# Masonic signature



## deltasec

I heard there is a way that Masons sign their name by adding 3 dots in the form of a triangle at the end, can anyone clarify this?


----------



## Beathard

Wikipedia quotes Mackey in saying:
Masonic traditions the symbol is used for abbreviation, instead of the usual period. For example "R&there4;W&there4; John Smith" is an abbreviation for "Right Worshipful John Smith" (the term Right Worshipful indicates that Brother Smith is a Grand Lodge officer).


----------



## Traveling Man

Symbols:

An important subcategory comprises the graphic designs in Masonic documents, diplomas, summons,and the symbols utilized in Masonic writing, such as the three dots in a triangle or tripunctial mark ∴


The three dots ∴ that are often found with abbreviated names like A∴ A∴ and G∴ D were originally intended to represent "Masonic Honor Points". In Masonry, a freemason who has received the first three craft degrees of initiation may put these three dots after his name. Organizations made up of Craft initiated Masons traditionally place these same three dots after the letters of abbreviation of their organization names, e.g. Golden Dawn: G∴ D∴ instead of G.D. The practice is not strictly observed anymore in mystical organizations, but is still used in the original way by regular Masons.
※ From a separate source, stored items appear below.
/-! ## On-path reading (weak budget): a consequence of the route's target `NewtonTauWeak` -/

/-- The rung with the route's weak budget `2^{a m} (k t + 2)^b` (per `k`). -/
def FrameRungTwoWeak : Prop :=
  ∀ k : ℕ, ∃ a b : ℕ, ∀ (m t : ℕ) (A : Fin 2 → Fin m → Finset (Fin 2 →₀ ℕ)) (c : Fin k → Fin 2)
    (f : Fin k → Fin m → MvPolynomial (Fin 2) ℂ),
    (∀ σ j, (A σ j).card ≤ t) →
    (∀ i j, (f i j).support ⊆ A (c i) j) →
    (∀ σ, ∀ a b : Fin m → (Fin 2 →₀ ℕ), (∀ j, a j ∈ A σ j) → (∀ j, b j ∈ A σ j) →
        ∑ j, a j = ∑ j, b j → a = b) →
    (Set.extremePoints ℝ (convexHull ℝ (emb '' ((∑ i, ∏ j, f i j).support : Set (Fin 2 →₀ ℕ))))).ncard
      ≤ 2 ^ (a * m) * (k * t + 2) ^ b

/-- `NewtonTauWeak → FrameRungTwoWeak` (the weak-budget rung is ON PATH: a consequence of the route target). -/
theorem frameRungTwoWeak_of_newtonTauWeak (h : NewtonTauWeak) : FrameRungTwoWeak := by
  obtain ⟨a, b, hab⟩ := h
  intro k
  refine ⟨a, b, fun m t A c f hA hf _ => ?_⟩
  refine hab k m t f (fun i j => ?_)
  exact (Finset.card_le_card (hf i j)).trans (hA (c i) j)

/-- `FrameRungTwo → FrameRungTwoWeak`: the rung (floor budget) sits above the on-path weak-budget statement
(`(m t + 2)^C ≤ 2^{C m} (k t + 2)^C` for `k ≥ 1`; `k = 0` is an empty sum). -/
theorem frameRungTwoWeak_of_frameRungTwo (h : FrameRungTwo) : FrameRungTwoWeak := by
  intro k
  obtain ⟨C, hC⟩ := h k
  refine ⟨C, C, fun m t A c f hA hf hinj => ?_⟩
  rcases Nat.eq_zero_or_pos k with hk | hk
  · subst hk
    have h0 : (∑ i : Fin 0, ∏ j, f i j) = 0 := by simp
    rw [h0, MvPolynomial.support_zero, Finset.coe_empty, Set.image_empty, convexHull_empty]
    simp
  · have h1 : m * t ≤ 2 ^ m * t := Nat.mul_le_mul_right t (Nat.lt_two_pow_self).le
    have h2 : 2 ^ m * t ≤ 2 ^ m * (k * t) := Nat.mul_le_mul_left _ (Nat.le_mul_of_pos_left t hk)
    have h3 : 1 ≤ 2 ^ m := Nat.one_le_two_pow
    have key : m * t + 2 ≤ 2 ^ m * (k * t + 2) := by
      calc m * t + 2 ≤ 2 ^ m * (k * t) + 2 ^ m * 2 := by omega
        _ = 2 ^ m * (k * t + 2) := by ring
    calc _ ≤ (m * t + 2) ^ C := hC m t A c f hA hf hinj
      _ ≤ (2 ^ m * (k * t + 2)) ^ C := Nat.pow_le_pow_left key C
      _ = 2 ^ (C * m) * (k * t + 2) ^ C := by rw [mul_pow, ← pow_mul, mul_comm m C]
Now days, the three dots are often used indiscriminately to represent "mystical", "once connected to masonry", "the Christian divine trinity" and almost anything else. Some organizations, like O.T.O., do not use the three dot triangle in abbreviations of their names even though they are derived from Masonry. The practice is often not followed when an abbreviation consists of exactly three letters, since three dots or periods are already in place.

What are those three dots arranged in a triangular pattern?

The three dots (or three points) were formerly fashionable in Masonic writing instead of the usual periods after initials. The practice was apparently started in France by the non-recognized Grand Orient of France in 1774 and Masons were sometimes called 'Three Point Brothers'. The usage became popular in the US and is seen today in some Scottish Rite documents. Any significance they had two hundred years ago is now long lost.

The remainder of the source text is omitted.